Ercc1 DNA repair deficiency results in vascular aging characterized by VSMC phenotype switching, ECM remodeling, and an increased stress response.

Cardiovascular diseases are the number one cause of death globally. The most important determinant of cardiovascular health is a person's age. Aging results in structural changes and functional decline of the cardiovascular system. DNA damage is an important contributor to the aging process, and mice with a DNA repair defect caused by Ercc1 deficiency display hypertension, vascular stiffening, and loss of vasomotor control. To determine the underlying cause, we compared important hallmarks of vascular aging in aortas of both Ercc1 and age-matched wildtype mice. Additionally, we investigated vascular aging in 104 week old wildtype mice. Ercc1 aortas displayed arterial thickening, a loss of cells, and a discontinuous endothelial layer. Aortas of 24 week old Ercc1 mice showed phenotypical switching of vascular smooth muscle cells (VSMCs), characterized by a decrease in contractile markers and a decrease in synthetic markers at the RNA level.
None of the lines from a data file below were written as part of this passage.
import Summits.QuantumFields.BalabanUV.Beta.GAN24.StencilSlotSupRate

/-!
# `BalabanUV.Beta.GAN24.WSlotSupRate` — binder row G-an2-4 / (CONV-C), W-slot: the CAUCHY half `hWall` of the wall's second-order
# row needs NO off-diagonal input beyond the UNIFORM half `hW` — «W-Drift» ⇐ «W-Shape» ∧ a plain ONE-STEP SUP-NORM rate
# (the `VertexFamily₂` / `LocStencil₂` twin of gan24-p1's FINDINGS F-gan24p1-1 (K-slot, `CombesThomas.cauchyDecayK_of_unitDecayK_supRateK`)
# and F-gan24p1-3 (S-slot, `StencilSlotSupRate.locStencilCauchy_of_uniform_supRate`); G-an2-4 FORMAL swarm, leaf-01 lineage, gen 13)

NOT IN PRINT; OUR PROOF ATTEMPT.  HONEST FRAMING (cell contract, verbatim): «discharging `BetaPertH` makes Bałaban's UV stability
UNCONDITIONAL — a real constructive-QFT result; it is NOT the continuum limit and NOT the Clay problem.»  HONEST DEPENDENCY (verbatim):
«continuum YM on T⁴ ⇐ BetaPertH ∧ nine spine estimates (0/9 proved); BetaPertH ⇐ (D1) ∧ (D4) ∧ CAP+tail; G-an2-4 gates asym, D1 and
NE2/3/4.»  [folklore] real analysis only: `min ≤ geometric mean` (`StencilSlotSupRate.biLoc_half_of_supBound`, i.e. King's
`abs_le_sqrt_mul_exp_half` BY NAME) + the geometric series (`CombesThomas.supCauchy_of_supRate` BY NAME).  No estimate on an2's objects, no
cited fact, no `def`, no `Prop` mirror; every shape below is a HYPOTHESIS with free constants; 0 wall binders instantiated.  NOT summit progress.

## Where this sits
asym1's wall `HessKerConvCKPlug.d1Drift_JsBalOf_iff_of_convCKWall` (re-posed in one-step leg units by `HessKerDressedUnitsWall`) asks for
four binder families: the K-rows (tree theorems for `Lc ≥ 2`, `KSlotAssembly.convCKWall_holds`), the S-rows `(hS, hSall)` (road «S3»: all
twelve analytic rows are tree theorems at `d = 3` — `StencilSlotSAllThree`), and an2's W-rows
`hW : ∀ j, VertexFamily₂ (unitW (s_f j) (s_m j) (W j)) Lc Cw δW` (UNIFORM) and
`hWall : ∀ k j, VertexFamily₂ (unitW (s_f (k+j)) (s_m (k+j)) (W (k+j)) − unitW (s_f k) (s_m k) (W k)) Lc (cW·θW^k) δW` (CAUCHY).
leaf-07's `GAN24/WSlotOfShapes` reduces the UNIFORM half for an2's family `WbalOf` to one located shape «T2Shape».  THIS module settles
the form of the CAUCHY half: it follows from the uniform half and an ENTRYWISE one-step sup-norm rate of the normalised tables — no
decay is asked of the differences, exactly as for the K-slot ((I2′) was a real-zone sup estimate) and the S-slot («E3SupRate»).

## What is proved (all [folklore])
* §1 generic, an2's coarse-bond currency `VertexFamily₂` (`MKer D F`): `vertexFamily₂_half_of_supBound` (bi-localised family with constant
  `Cw` at rate `δ` whose members are sup-bounded by `ε` ⇒ constant `√(ε·Cw)` at rate `δ/2`), `vertexFamily₂_sub'`, and
  **`vertexFamily₂Cauchy_of_uniform_supRate`**: `∀ n, VertexFamily₂ (W n) N Cw δ` and
  `|W (n+1) μ y ν y′ x z a b − W n μ y ν y′ x z a b| ≤ c·θ^n` (`0 ≤ c`, `0 ≤ θ < 1`) give
  `∀ k j, VertexFamily₂ (W (k+j) − W k) N (√(2(c/(1−θ))Cw)·(√θ)^k) (δ/2)`.
* §2 the same for an2's fine bi-stencil currency `LocStencil₂` (the currency of leaf-07's «T2Shape»; the separation weight
  `e^{−δ|u′−u|}` is halved together with the locality rate): `locStencil₂_half_of_supBound`, `locStencil₂_sub'`,
  **`locStencil₂Cauchy_of_uniform_supRate`**.
* §3 THE W-SLOT APPLICATION (any leg units `s_f, s_m : ℕ → ℝ`, any table family `W : ℕ → …`, generic `d`): **`hWall_of_hW_supRate`** — the
  wall's CAUCHY W-row at `(√(2(c/(1−θ))Cw), √θ, δW/2)` from the UNIFORM W-row `(Cw, δW)` and the sup-norm rate `(c, θ)`; and the packaged
  binder block **`hW_hWall_of_hW_supRate`**: `∃ Cw′ cW δW′ θW, 0 < δW′ ∧ 0 ≤ θW ∧ θW < 1 ∧ hW(Cw′, δW′) ∧ hWall(cW·θW^k, δW′)` — LITERALLY the
  five W-binders `{Cw₂ cW δW θW} (hW₂) (hW₂all) (hδW) (hθW0) (hθW1)` of `StencilSlotWallPlug.d1Drift_JsBalOf_iff_of_e3Shapes` /
  `StencilSlotWallThree.d1Drift_JsBalOf_iff_three_of_diffRows` (units `sfStep`, `smStep d` in `hW_hWall_step_of_hW_supRate`), and the `hW`/`hWall`
  pair of `HessKerDressedUnitsWall.d1Drift_JsBalOf_iff_of_cauchy_unit` (any units).
So the located pair of the W-slot is «W-Shape» (leaf-07: ⇐ «T2Shape») + a SUP-NORM one-step rate of the normalised second-order tables.

HONEST: reductions only; discharges NOTHING of (hW, hWall) unconditionally; NOT «W-slot closed», NEVER «G-an2-4 closed»; NOT BetaPertH,
NOT continuum, NOT Clay.
-/

noncomputable section

open Literature.MathematicalPhysics.QuantumFieldTheory
open Literature.MathematicalPhysics.QuantumFieldTheory.Balaban1983to89
open Literature.MathematicalPhysics.QuantumFieldTheory.Balaban1983to89.Beta
open B12Sec2to5 (l1 l1_nonneg)
open ExpKernelCalculus (MKer BiLoc VertexFamily₂)
open OneStepResolventKernel (Fib)
open BalabanCompositeJets (LocStencil₂)
open Summit.QuantumFields.BalabanUV.Beta.HessKerDressedUnits (unitW)
open Summit.QuantumFields.BalabanUV.Beta.GAN24.CombesThomas (SupBound SupCauchy supCauchy_of_supRate sqrt_pow_eq sqrt_rate_lt_one
  sfStep smStep)
open Summit.QuantumFields.BalabanUV.Beta.GAN24.StencilSlotSupRate (biLoc_half_of_supBound biLoc_sub')

namespace Summit.QuantumFields.BalabanUV.Beta.GAN24.WSlotSupRate

/-! ## §1 Generic: an2's coarse-bond currency `VertexFamily₂` -/

section VertexFamily

variable {D : ℕ} {F : Type*}

/-- [folklore] **INTERPOLATION FOR A SECOND-ORDER VERTEX FAMILY**: `VertexFamily₂ W N Cw δ` and `|W μ y ν y′| ≤ ε` entrywise for every
member give `VertexFamily₂ W N √(ε·Cw) (δ/2)` (`StencilSlotSupRate.biLoc_half_of_supBound` member by member). -/
theorem vertexFamily₂_half_of_supBound {W : Fin D → (Fin D → ℤ) → Fin D → (Fin D → ℤ) → MKer D F} {N : ℕ} {Cw δ ε : ℝ}
    (h : VertexFamily₂ W N Cw δ) (hε : 0 ≤ ε) (hsup : ∀ μ y ν y', SupBound (W μ y ν y') ε) :
    VertexFamily₂ W N (Real.sqrt (ε * Cw)) (δ / 2) :=
  fun μ y ν y' => biLoc_half_of_supBound (h μ y ν y') hε (hsup μ y ν y')

/-- [folklore] Difference of two second-order vertex families localised at the same coarse bonds (constants add). -/
theorem vertexFamily₂_sub' {W W' : Fin D → (Fin D → ℤ) → Fin D → (Fin D → ℤ) → MKer D F} {N : ℕ} {Cw Cw' δ : ℝ}
    (h : VertexFamily₂ W N Cw δ) (h' : VertexFamily₂ W' N Cw' δ) : VertexFamily₂ (W - W') N (Cw + Cw') δ :=
  fun μ y ν y' => by simpa only [Pi.sub_apply] using biLoc_sub' (h μ y ν y') (h' μ y ν y')

/-- [folklore] **UNIFORM LOCALISATION + ONE-STEP SUP-NORM RATE ⇒ THE WALL'S WEIGHTED CAUCHY SHAPE** for a sequence of second-order
vertex families `W : ℕ → …` (`0 ≤ c`, `0 ≤ θ < 1`): `∀ k j, VertexFamily₂ (W (k+j) − W k) N (√(2(c/(1−θ))Cw)·(√θ)^k) (δ/2)`.
No decay is asked of the differences. -/
theorem vertexFamily₂Cauchy_of_uniform_supRate {W : ℕ → Fin D → (Fin D → ℤ) → Fin D → (Fin D → ℤ) → MKer D F} {N : ℕ}
    {Cw δ c θ : ℝ} (hW : ∀ n, VertexFamily₂ (W n) N Cw δ)
    (hR : ∀ (n : ℕ) (μ : Fin D) (y : Fin D → ℤ) (ν : Fin D) (y' : Fin D → ℤ), SupBound (W (n + 1) μ y ν y' - W n μ y ν y') (c * θ ^ n))
    (hc : 0 ≤ c) (hθ0 : 0 ≤ θ) (hθ1 : θ < 1) (k j : ℕ) :
    VertexFamily₂ (W (k + j) - W k) N (Real.sqrt (2 * (c / (1 - θ)) * Cw) * Real.sqrt θ ^ k) (δ / 2) := by
  intro μ y ν y'
  -- sup-norm Cauchy bound for the entry sequence `n ↦ W n μ y ν y'`
  have hsc : SupCauchy (fun n => W n μ y ν y') (c / (1 - θ)) θ := supCauchy_of_supRate (fun n => hR n μ y ν y') hc hθ0 hθ1
  have hsup : SupBound (W (k + j) μ y ν y' - W k μ y ν y') (c / (1 - θ) * θ ^ k) := hsc k j
  -- localisation of the difference with the crude constant `2·Cw`
  have hloc : BiLoc (W (k + j) μ y ν y' - W k μ y ν y') ((N : ℤ) • y) ((N : ℤ) • y') (Cw + Cw) δ :=
    biLoc_sub' (hW (k + j) μ y ν y') (hW k μ y ν y')
  have hε : 0 ≤ c / (1 - θ) * θ ^ k := mul_nonneg (div_nonneg hc (by linarith)) (pow_nonneg hθ0 k)
  have h := biLoc_half_of_supBound hloc hε hsup
  have e : Real.sqrt (c / (1 - θ) * θ ^ k * (Cw + Cw)) = Real.sqrt (2 * (c / (1 - θ)) * Cw) * Real.sqrt θ ^ k := by
    rw [show c / (1 - θ) * θ ^ k * (Cw + Cw) = (2 * (c / (1 - θ)) * Cw) * θ ^ k by ring, Real.sqrt_mul' _ (pow_nonneg hθ0 k),
      sqrt_pow_eq hθ0]
  rw [e] at h
  simpa only [Pi.sub_apply] using h

end VertexFamily

/-! ## §2 Generic: an2's fine bi-stencil currency `LocStencil₂` (the currency of «T2Shape») -/

section BiStencil

variable {d : ℕ}

/-- [folklore] `√(C·e^{−δ s}) = √C · e^{−(δ/2) s}`. -/
theorem sqrt_mul_exp_neg (C δ s : ℝ) : Real.sqrt (C * Real.exp (-δ * s)) = Real.sqrt C * Real.exp (-(δ / 2) * s) := by
  have hh : Real.exp (-δ * s) = Real.exp (-(δ / 2) * s) * Real.exp (-(δ / 2) * s) := by
    rw [← Real.exp_add]; ring_nf
  rw [Real.sqrt_mul' _ (Real.exp_pos _).le, hh, Real.sqrt_mul_self (Real.exp_pos _).le]

/-- [folklore] **INTERPOLATION FOR A FINE BI-STENCIL FAMILY**: `LocStencil₂ S₂ C δ` and `|S₂ κ u κ′ u′| ≤ ε` entrywise for every member give
`LocStencil₂ S₂ √(ε·C) (δ/2)` — the separation weight `e^{−δ|u′−u|}` is halved together with the locality rate. -/
theorem locStencil₂_half_of_supBound
    {S₂ : Fin (d + 1) → (Fin (d + 1) → ℤ) → Fin (d + 1) → (Fin (d + 1) → ℤ) → MKer (d + 1) (Fib d)} {C δ ε : ℝ}
    (h : LocStencil₂ S₂ C δ) (hε : 0 ≤ ε) (hsup : ∀ κ u κ' u', SupBound (S₂ κ u κ' u') ε) :
    LocStencil₂ S₂ (Real.sqrt (ε * C)) (δ / 2) := by
  intro κ u κ' u'
  have h1 := biLoc_half_of_supBound (h κ u κ' u') hε (hsup κ u κ' u')
  rwa [← mul_assoc, sqrt_mul_exp_neg] at h1

/-- [folklore] Difference of two fine bi-stencil families with the same rate (constants add). -/
theorem locStencil₂_sub'
    {S₂ S₂' : Fin (d + 1) → (Fin (d + 1) → ℤ) → Fin (d + 1) → (Fin (d + 1) → ℤ) → MKer (d + 1) (Fib d)} {C C' δ : ℝ}
    (h : LocStencil₂ S₂ C δ) (h' : LocStencil₂ S₂' C' δ) : LocStencil₂ (S₂ - S₂') (C + C') δ := by
  intro κ u κ' u'
  have h1 := biLoc_sub' (h κ u κ' u') (h' κ u κ' u')
  rw [← add_mul] at h1
  simpa only [Pi.sub_apply] using h1

/-- [folklore] **UNIFORM BI-STENCIL LOCALISATION + ONE-STEP SUP-NORM RATE ⇒ WEIGHTED CAUCHY SHAPE** for a sequence of fine bi-stencil
families `T : ℕ → …` (`0 ≤ c`, `0 ≤ θ < 1`): `∀ k j, LocStencil₂ (T (k+j) − T k) (√(2(c/(1−θ))C)·(√θ)^k) (δ/2)`.  («T2Drift» ⇐ «T2Shape» ∧
«T2SupRate» in leaf-07's currency; no decay is asked of the differences.) -/
theorem locStencil₂Cauchy_of_uniform_supRate
    {T : ℕ → Fin (d + 1) → (Fin (d + 1) → ℤ) → Fin (d + 1) → (Fin (d + 1) → ℤ) → MKer (d + 1) (Fib d)} {C δ c θ : ℝ}
    (hT : ∀ n, LocStencil₂ (T n) C δ)
    (hR : ∀ (n : ℕ) (κ : Fin (d + 1)) (u : Fin (d + 1) → ℤ) (κ' : Fin (d + 1)) (u' : Fin (d + 1) → ℤ),
      SupBound (T (n + 1) κ u κ' u' - T n κ u κ' u') (c * θ ^ n))
    (hc : 0 ≤ c) (hθ0 : 0 ≤ θ) (hθ1 : θ < 1) (k j : ℕ) :
    LocStencil₂ (T (k + j) - T k) (Real.sqrt (2 * (c / (1 - θ)) * C) * Real.sqrt θ ^ k) (δ / 2) := by
  -- sup-norm Cauchy bound, member by member
  have hsup : ∀ κ u κ' u', SupBound ((T (k + j) - T k) κ u κ' u') (c / (1 - θ) * θ ^ k) := by
    intro κ u κ' u'
    have hsc : SupCauchy (fun n => T n κ u κ' u') (c / (1 - θ)) θ :=
      supCauchy_of_supRate (fun n => hR n κ u κ' u') hc hθ0 hθ1
    simpa only [Pi.sub_apply] using hsc k j
  have hε : 0 ≤ c / (1 - θ) * θ ^ k := mul_nonneg (div_nonneg hc (by linarith)) (pow_nonneg hθ0 k)
  have h := locStencil₂_half_of_supBound (locStencil₂_sub' (hT (k + j)) (hT k)) hε hsup
  have e : Real.sqrt (c / (1 - θ) * θ ^ k * (C + C)) = Real.sqrt (2 * (c / (1 - θ)) * C) * Real.sqrt θ ^ k := by
    rw [show c / (1 - θ) * θ ^ k * (C + C) = (2 * (c / (1 - θ)) * C) * θ ^ k by ring, Real.sqrt_mul' _ (pow_nonneg hθ0 k),
      sqrt_pow_eq hθ0]
  rw [e] at h
  exact h

end BiStencil

/-! ## §3 The W-slot application: the wall's Cauchy W-row from the uniform W-row and a sup-norm one-step rate -/

section WSlot

variable {d : ℕ} {Lc : ℕ}

/-- **«W-Drift» ⇐ «W-Shape» ∧ «W-SupRate»** [folklore] (any leg units `s_f, s_m`, any table family `W`): if the normalised second-order
tables `W♮ j := unitW (s_f j) (s_m j) (W j)` are `j`-uniformly bi-localised at the coarse bonds (`Cw`, `δW` — the wall's binder `hW`) and
converge at a one-step SUP-NORM rate `|W♮ (j+1) μ y ν y′ x z a b − W♮ j μ y ν y′ x z a b| ≤ c·θ^j` (`0 ≤ c`, `0 ≤ θ < 1`; no decay asked),
then the wall's CAUCHY binder `hWall` holds with constant `√(2(c/(1−θ))Cw)·(√θ)^k` at locality rate `δW/2`. -/
theorem hWall_of_hW_supRate (sf sm : ℕ → ℝ)
    (W : ℕ → Fin (d + 1) → (Fin (d + 1) → ℤ) → Fin (d + 1) → (Fin (d + 1) → ℤ) → MKer (d + 1) (Fib d)) {Cw δW c θ : ℝ}
    (hW : ∀ j, VertexFamily₂ (unitW (sf j) (sm j) (W j)) Lc Cw δW)
    (hR : ∀ (j : ℕ) (μ : Fin (d + 1)) (y : Fin (d + 1) → ℤ) (ν : Fin (d + 1)) (y' : Fin (d + 1) → ℤ),
      SupBound (unitW (sf (j + 1)) (sm (j + 1)) (W (j + 1)) μ y ν y' - unitW (sf j) (sm j) (W j) μ y ν y') (c * θ ^ j))
    (hc : 0 ≤ c) (hθ0 : 0 ≤ θ) (hθ1 : θ < 1) (k j : ℕ) :
    VertexFamily₂ (unitW (sf (k + j)) (sm (k + j)) (W (k + j)) - unitW (sf k) (sm k) (W k)) Lc
      (Real.sqrt (2 * (c / (1 - θ)) * Cw) * Real.sqrt θ ^ k) (δW / 2) :=
  vertexFamily₂Cauchy_of_uniform_supRate (W := fun n => unitW (sf n) (sm n) (W n)) hW hR hc hθ0 hθ1 k j

/-- **THE WALL'S W-BINDER BLOCK FROM «W-Shape» ∧ «W-SupRate»** [folklore] (any leg units, any table family, `0 < δW`): the five W-binders
`{Cw₂ cW δW θW} (hW₂) (hW₂all) (hδW) (hθW0) (hθW1)` of `StencilSlotWallPlug.d1Drift_JsBalOf_iff_of_e3Shapes` /
`StencilSlotWallThree.d1Drift_JsBalOf_iff_three_of_diffRows` (and the `hW`/`hWall` pair of `HessKerDressedUnitsWall.d1Drift_JsBalOf_iff_of_cauchy_unit`),
∃-packaged at ONE common locality rate: witnesses `(Cw, √(2(c/(1−θ))Cw), δW/2, √θ)`. -/
theorem hW_hWall_of_hW_supRate (sf sm : ℕ → ℝ)
    (W : ℕ → Fin (d + 1) → (Fin (d + 1) → ℤ) → Fin (d + 1) → (Fin (d + 1) → ℤ) → MKer (d + 1) (Fib d)) {Cw δW c θ : ℝ}
    (hW : ∀ j, VertexFamily₂ (unitW (sf j) (sm j) (W j)) Lc Cw δW)
    (hR : ∀ (j : ℕ) (μ : Fin (d + 1)) (y : Fin (d + 1) → ℤ) (ν : Fin (d + 1)) (y' : Fin (d + 1) → ℤ),
      SupBound (unitW (sf (j + 1)) (sm (j + 1)) (W (j + 1)) μ y ν y' - unitW (sf j) (sm j) (W j) μ y ν y') (c * θ ^ j))
    (hc : 0 ≤ c) (hθ0 : 0 ≤ θ) (hθ1 : θ < 1) (hδW : 0 < δW) :
    ∃ Cw₂ cW δW' θW : ℝ, 0 < δW' ∧ 0 ≤ θW ∧ θW < 1 ∧
      (∀ j, VertexFamily₂ (unitW (sf j) (sm j) (W j)) Lc Cw₂ δW') ∧
      (∀ k j, VertexFamily₂ (unitW (sf (k + j)) (sm (k + j)) (W (k + j)) - unitW (sf k) (sm k) (W k)) Lc (cW * θW ^ k) δW') := by
  have hCw : 0 ≤ Cw := ((hW 0) 0 0 0 0).nonneg (Sum.inl 0)
  exact ⟨Cw, Real.sqrt (2 * (c / (1 - θ)) * Cw), δW / 2, Real.sqrt θ, half_pos hδW, Real.sqrt_nonneg θ, sqrt_rate_lt_one hθ1,
    fun j => BalabanStepJets.vertexFamily₂_mono (hW j) hCw (by linarith),
    fun k j => hWall_of_hW_supRate sf sm W hW hR hc hθ0 hθ1 k j⟩

/-- **THE WALL'S W-BINDER BLOCK IN THE ONE-STEP UNITS `(sfStep Lc j, smStep d Lc j) = (Lc^j, Lc^{j(d+1)})`** [folklore]: the instance of
`hW_hWall_of_hW_supRate` at gan24-p1's K-slot units — the literal W-binder block of `StencilSlotWallThree.d1Drift_JsBalOf_iff_three_of_diffRows`
(`d = 3`) / `StencilSlotWallPlug.d1Drift_JsBalOf_iff_of_e3Shapes`. -/
theorem hW_hWall_step_of_hW_supRate
    (W : ℕ → Fin (d + 1) → (Fin (d + 1) → ℤ) → Fin (d + 1) → (Fin (d + 1) → ℤ) → MKer (d + 1) (Fib d)) {Cw δW c θ : ℝ}
    (hW : ∀ j, VertexFamily₂ (unitW (sfStep Lc j) (smStep d Lc j) (W j)) Lc Cw δW)
    (hR : ∀ (j : ℕ) (μ : Fin (d + 1)) (y : Fin (d + 1) → ℤ) (ν : Fin (d + 1)) (y' : Fin (d + 1) → ℤ),
      SupBound (unitW (sfStep Lc (j + 1)) (smStep d Lc (j + 1)) (W (j + 1)) μ y ν y' -
        unitW (sfStep Lc j) (smStep d Lc j) (W j) μ y ν y') (c * θ ^ j))
    (hc : 0 ≤ c) (hθ0 : 0 ≤ θ) (hθ1 : θ < 1) (hδW : 0 < δW) :
    ∃ Cw₂ cW δW' θW : ℝ, 0 < δW' ∧ 0 ≤ θW ∧ θW < 1 ∧
      (∀ j, VertexFamily₂ (unitW (sfStep Lc j) (smStep d Lc j) (W j)) Lc Cw₂ δW') ∧
      (∀ k j, VertexFamily₂ (unitW (sfStep Lc (k + j)) (smStep d Lc (k + j)) (W (k + j)) -
        unitW (sfStep Lc k) (smStep d Lc k) (W k)) Lc (cW * θW ^ k) δW') :=
  hW_hWall_of_hW_supRate (sfStep Lc) (smStep d Lc) W hW hR hc hθ0 hθ1 hδW

end WSlot

end Summit.QuantumFields.BalabanUV.Beta.GAN24.WSlotSupRate

end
As well as an increase in osteogenic markers, microcalcification, and an increase in markers for damage induced stress response. This suggests that Ercc1 VSMCs undergo a stress-induced contractile-to-osteogenic phenotype switch. Ercc1 aortas showed increased MMP activity, elastin fragmentation, and proteoglycan deposition, characteristic of vascular aging and indicative of age-related extracellular matrix remodeling. The 104 week old WT mice showed loss of cells, VSMC dedifferentiation, and senescence. In conclusion, Ercc1 aortas rapidly display many characteristics of vascular aging, and thus the Ercc1 mouse is an excellent model to evaluate drugs that prevent vascular aging in a short time span at the functional, histological, and cellular level.